As the U.S. returns to climate action led by President-elect Joe Biden, leaders must recognize that “the ability to figure out a ‘just transition’ is crucial to making progress at the speed we need to go,” activist and author Bill McKibben wrote on Grist. “It’s entirely possible that a guy from Scranton, with deep ties to Rust Belt unionism, is better positioned to do precisely this than most people in the environmental movement.”
Plastic Bottle Recycling Rates Fell in 2019; 2020 Recyclable Exports Decline
According to the National Association for PET Container Resources, we’re spending more time at home but recycling fewer PET (Plastic #1) beverage bottles. PET recycling decreased by 1% to 27.9% compared to a year earlier. Across North America, including Canada and Mexico, the PET recovery rate was 35% — the U.S. is the continental laggard. Resource Recycling also reports that U.S. paper exports have declined by 18.7% since the beginning of the year. China remains the largest importer of U.S. recyclable paper. Plastic exports fell by approximately 9%, and China, the former leading importer of plastic, fell to seventh place. Meanwhile, Canada and the U.S. have concluded a new recyclables agreement that will keep plastic flowing across the border. Is that good for the environment? No, but at least the materials are not being relegated to a landfill. If we are going to use plastic, it must be recyclable and recycled to minimize environmental impacts.
China Extends Recycling Import Bans to Almost All Materials
After China stopped accepting U.S. contaminated paper, plastic, and other recyclables in 2018, the U.S. recycling industry struggled to adapt. Last week, the Chinese government announced a near-total ban on “solid waste” imports on January 1, 2021. Scrap paper experts to China from the U.S., which totaled 1.86 million tons in the third quarter of 2020, will have to find another destination for the material. The opportunity, we think, is to begin to process more material at home. Why? The question revolves around profits. China has also announced it will continue to accept high-grade ferrous metals, which are highly profitable to recycle. Paper? Not so much. But processing paper domestically would eliminate shipping costs and environmental impacts, making U.S. based recycling potentially a more sustainable industry than foreign recycling. Domestic recycling would also provide feedstock for new paper, toilet paper, and other uses. The new domestic supply could spur startups that reuse paper fiber nearer the markets that consume the most paper per capita on the planet.

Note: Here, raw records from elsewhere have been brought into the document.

import Summits.QuantumFields.YangMills.Theorems.UnitScaleTiltProp7PinnedFlatCoercivity
import HarnessLib

/-!
# Route `UnitScaleTilt`, crux K1 «MinimiserStabilityRegPr» (stmt-QuantumFields-19200), route-R E′ path (α′), door ✓`Prop7LocMinOfPinnedChartSlice` —
# THE FLAT ENGINE OF THE ζ-ROW «`DIV ≤ ζ·K` on `S_H ∩ fibre`»: for an `M_N(ℂ)`-valued bond field `Y` on the finest torus with `Q^{(k)}Y = 0` and
# `Δ(∂^*Y) = 0` off the `k`-centres, `Σ_x ‖∂^*Y(x)‖²_F ≤ C_H·(2 + 600·N²·L⁴/(√L − 1)²)·Σ_p ‖(∂Y)(p)‖²_F`, GIVEN the centre-harmonic lemma (LEMMA H) as a displayed row

Cell `ym3-torus`, width seat `ym3-torus-px17` (gen 0; namer ★ym-ust-19200-p1 g14 «px17: ENGINE GO» 2026-08-28 17:21Z).  THEOREMS ONLY (0 `def`, 0 `sorry`);
`--supports stmt-QuantumFields-19200`, count-neutral.  YM₃ on T³ is a ladder rung (R3), not the Clay problem; nothing here claims the stub, the crux, d = 4 or the mass gap.

WHY.  The path-(α′) door ✓`Prop7LocMinOfPinnedChartSlice.stub_PV3E_of_chartSliceHess` leaves, per competitor, the row `DIV(D_H) ≤ ζ·K(D_H)` for the DIV-optimal
representative `D_H` inside the pinned group (`S_H`: `Δ_W(D^*_W D_H) = 0` off the `k`-centres).  Its FLAT LINEAR core is: `Q^{(k)}Y = 0 ∧ Δ(∂^*Y) = 0` off the centres
`⟹ Σ‖∂^*Y‖² ≤ ζ·Σ‖∂Y‖²` with `ζ` depending on `L, N` only.  This file is the ENGINE of that implication: everything except the one Fourier estimate (LEMMA H,
★ym-routeR-w3 g5 `Prop7CentreHarmonicDivFlat.lemmaH_flat` on the `Tor (fine n M)` carrier), which enters as the displayed hypothesis `hH` in this file's own letters
(`Site P 0`, `laplace 1`, `embIter`) and is discharged by a dictionary file.  The engine is the pinned chain of ✓`Prop7PinnedFlatCoercivity` (N7) with its
tent∕Dirichlet step removed: Hodge split `Y = B + ∂φ` (✓`exists_matrixCoulombGauge`), constraint split `L^k·Q_kB(c) + (φ(c₊) − φ(c₋)) = Λ(c₊) − Λ(c₋)` with
`‖Λ(y)‖² ≤ c₂·E_k(B)(y)` (✓`exists_constraint_on_hodge_parts_bound`), face-flux orthogonality (✓`sum_faceLayer_mul_coarseGrad_eq_zero`) and the line∕face-mean
comparison (✓`sum_sq_lineMean_sub_faceMean_le`) give `Σ_c (φ(c₊) − φ(c₋))² ≤ 2Σ_c r(c)² + 2L^k·Σ_p (∂Y)(p)²` per real component; LEMMA H turns the centre
differences of `φ` into `L^k·Σ_x (Δφ)(x)² = L^k·DIV`; `Σ_c‖Λ(c₊) − Λ(c₋)‖²_F ≤ 12N·c₂·Σ_p‖∂Y‖²_F` as in N7.  NUMERICS (px17 memo `LOCATE-SBLKDIV-FOURIER-px17.md`,
19200 evidence): the sharp flat `ζ` of the exact (0.4) average is 0.057∕0.055∕0.109∕0.025 at `ℓ = 3∕5∕7∕9` (odd `L`), so the constant below is generous.

WHAT IS PROVED (ns `…Theorems.Prop7CentreHarmonicDivEngine`; lattice factor `1`, `d = 3`):
* §1 `map_laplace` (readings commute with `Δ`), ★ `sum_coarseDiff_sq_le` — the real core: `∂^*B = 0`, `L^k·Q_kB + δ_c λ = r` ⟹ `Σ_c (δ_cλ)² ≤ 2Σr² + 2L^k·Σ_p(∂B)²`.
* §2 ★ `component_div_bound` — one real reading `π` of the matrix Hodge parts, with LEMMA H displayed: `Σ_x (Δ(π∘φ))² ≤ C_H·(2(L^k)⁻¹Σ_c π(Λ(c₊)−Λ(c₋))² + 2Σ_p π(∂Y)²)`.
* §3 ★★★ `sum_diverg_normSq_le_curl_normSq_of_centreHarmonic` — the flat ζ-row with LEMMA H displayed, constant `C_H·(2 + 600N²L⁴/(√L−1)²)`, uniform in `k` and in
  the volume; `…_T3` the instance on run `K` of a T³ family at comparison height `n` (`k = K − n`).
HONEST SCOPE.  Flat (`W = 1`), linear; LEMMA H displayed (`hH`), not proved here; nothing curved, nothing about the chart or the door's other rows.

References: T. Bałaban, CMP 95 (1984) 17–40 [Balaban1984PropagatorsI] ((1.21) p.21, Prop. 1.1 (1.90) p.33); CMP 102 (1985) 277–309 [Balaban1985Variational]
(Prop. 7 p.299, (141)–(143)); CMP 99 (1985) 389–434 [Balaban1985BackgroundPropagators] ((3.118)–(3.122) pp.419–420, Thm 3.11 p.416).
-/

set_option autoImplicit false
import Summits.AtomisticToContinuum.Crystallization.Theorems.PalmUnimodularRigidityLayeredLawsSelectHcpGlobalInverse
import Summits.AtomisticToContinuum.Crystallization.Theorems.PalmUnimodularRigidityLayeredLawsSelectHcpChartInterpolation

/-!
# Crux `LayeredLawsSelectHcp` (stmt-AtomisticToContinuum-9226), line `mtp-prestress-split-ergodic-frame`:
# the bulk co-Lipschitz floor of tube charts (G5: `tube_bulkCoLipschitz`, `tube_bulkRange`)

**Statement.** For every everywhere-`(1/100)`-good hcp-charted configuration `S` and every rooted labelled chart
`X : ℤ³ → S` (`IsRootedChart`), the chart is GLOBALLY co-Lipschitz against the ideal sites with NO additive constant:
`9/16 · dist (Pᵢ u) (Pᵢ w) ≤ dist (X u) (X w)` for all labels (`Pᵢ = hcpSite 1 √(2/3)`); in particular
`9/16 · ‖Pᵢ u‖ ≤ ‖X u‖` (the shape of lead c3's G5, `LeadC3FarField.md` §12, with `C₅ = 0`).

**Proof.** The threshold (Kuhn–Freudenthal) interpolant of the chart (`stub_chartInterpolation`: `F (Pᵢ u) = X u`, and on
every ball of radius `1/25` the map `F` is within relative Lipschitz defect `3/8` of a similarity of ratio `≥ 9/10`) is fed to
the global inverse function theorem `stub_globalInverse` (maps of `ℝ³` uniformly locally close to similarities are bijective
and globally `(1 − δ) m`-co-Lipschitz, via the covering criterion on the simply connected `ℝ³`); `(1 − 3/8)(9/10) = 9/16`.
Space-filling `1 %`-tube charts cannot fold or compress in the bulk — no frame chaining beyond the graph ball of radius `2`,
no scale coherence (which is FALSE: breathing charts, strategist s3), no Liouville rigidity is used.

All `[folklore]`.
-/

noncomputable section

namespace Summit.AtomisticToContinuum.Crystallization.Theorems.PalmUnimodularRigidity.LayeredLawsSelectHcp

open MeasureTheory Set
open Literature.MathematicalPhysics.StatisticalMechanics Literature.Geometry.DiscreteGeometry
open Summit.AtomisticToContinuum.Crystallization.Theorems.LayeredLawsSelectHcp.Negative.DiracLaws (GoodShell)

/-- **Registered sub-goal `tube_bulkCoLipschitz` (G5, lead c4): the pairwise bulk co-Lipschitz floor `9/16` of tube charts.**
For an everywhere-good hcp-charted `S` and a rooted labelled chart `X`, `9/16 · dist (Pᵢ u) (Pᵢ w) ≤ dist (X u) (X w)` for all
labels `u, w`: the threshold interpolant of the chart (`stub_chartInterpolation`) is a map of `ℝ³` locally `3/8`-close to
similarities of ratio `≥ 9/10` on balls of radius `1/25`, hence globally `(1 − 3/8)(9/10)`-co-Lipschitz (`stub_globalInverse`),
and it agrees with `X` at the ideal sites. [folklore] -/
theorem tube_bulkCoLipschitz :
    ∀ S : Set (EuclideanSpace ℝ (Fin 3)), (∀ x ∈ S, GoodShell S x) → HcpCharted S →
      ∀ X : ℤ × ℤ × ℤ → EuclideanSpace ℝ (Fin 3), IsRootedChart S X → ∀ u w : ℤ × ℤ × ℤ,
        9 / 16 * dist (hcpSite 1 (Real.sqrt (2 / 3)) u) (hcpSite 1 (Real.sqrt (2 / 3)) w) ≤ dist (X u) (X w) := by
  intro S hS hC X hX u w
  obtain ⟨F, hFX, hloc⟩ := stub_chartInterpolation S hS hC X hX
  obtain ⟨-, hco⟩ := stub_globalInverse F (1 / 25) (3 / 8) (9 / 10) (by norm_num) (by norm_num) (by norm_num)
    (by norm_num) hloc
  have h := hco (hcpSite 1 (Real.sqrt (2 / 3)) u) (hcpSite 1 (Real.sqrt (2 / 3)) w)
  rw [hFX, hFX] at h
  rw [dist_eq_norm, dist_eq_norm]
  have e : (1 - 3 / 8 : ℝ) * (9 / 10) = 9 / 16 := by norm_num
  rw [e] at h
  exact h

/-- **Registered sub-goal `tube_bulkRange` (lead c3's G5 shape with `C₅ = 0`): `9/16 · ‖Pᵢ u‖ ≤ ‖X u‖` for every label of a
rooted chart** — the pairwise floor at `w = 0` (`X 0 = 0`, `Pᵢ 0 = 0`). [folklore] -/
theorem tube_bulkRange :
    ∀ S : Set (EuclideanSpace ℝ (Fin 3)), (∀ x ∈ S, GoodShell S x) → HcpCharted S →
      ∀ X : ℤ × ℤ × ℤ → EuclideanSpace ℝ (Fin 3), IsRootedChart S X → ∀ u : ℤ × ℤ × ℤ,
        9 / 16 * ‖hcpSite 1 (Real.sqrt (2 / 3)) u‖ ≤ ‖X u‖ := by
  intro S hS hC X hX u
  have h0 : hcpSite 1 (Real.sqrt (2 / 3)) 0 = 0 := hcpSite_zero 1 (Real.sqrt (2 / 3))
  have hX0 : X 0 = 0 := hX.1
  have := tube_bulkCoLipschitz S hS hC X hX u 0
  rwa [h0, hX0, dist_zero_right, dist_zero_right] at this

end Summit.AtomisticToContinuum.Crystallization.Theorems.PalmUnimodularRigidity.LayeredLawsSelectHcp

end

Congress Passes Save Our Seas 2.0 Act, Funds Plastic Recycling
A bill that would provide $55 million in grants to improve recycling programs awaits President Trump’s signature. It’s not a lot of money, but a start, if Trump does not exercise a pocket veto. The Senate approved the Save Our Seas 2.0 Act on December 1. Funding will target improved packaging, reuse, recyclability, and enhanced collection of materials, particularly plastic. The bill comes at a critical moment with China’s widening ban on recyclables imports due to take effect in 2021. The bill’s name refers to a previous law passed in 2018. It revises the Marine Debris Program, which supports the reduction and recovery of ocean plastics.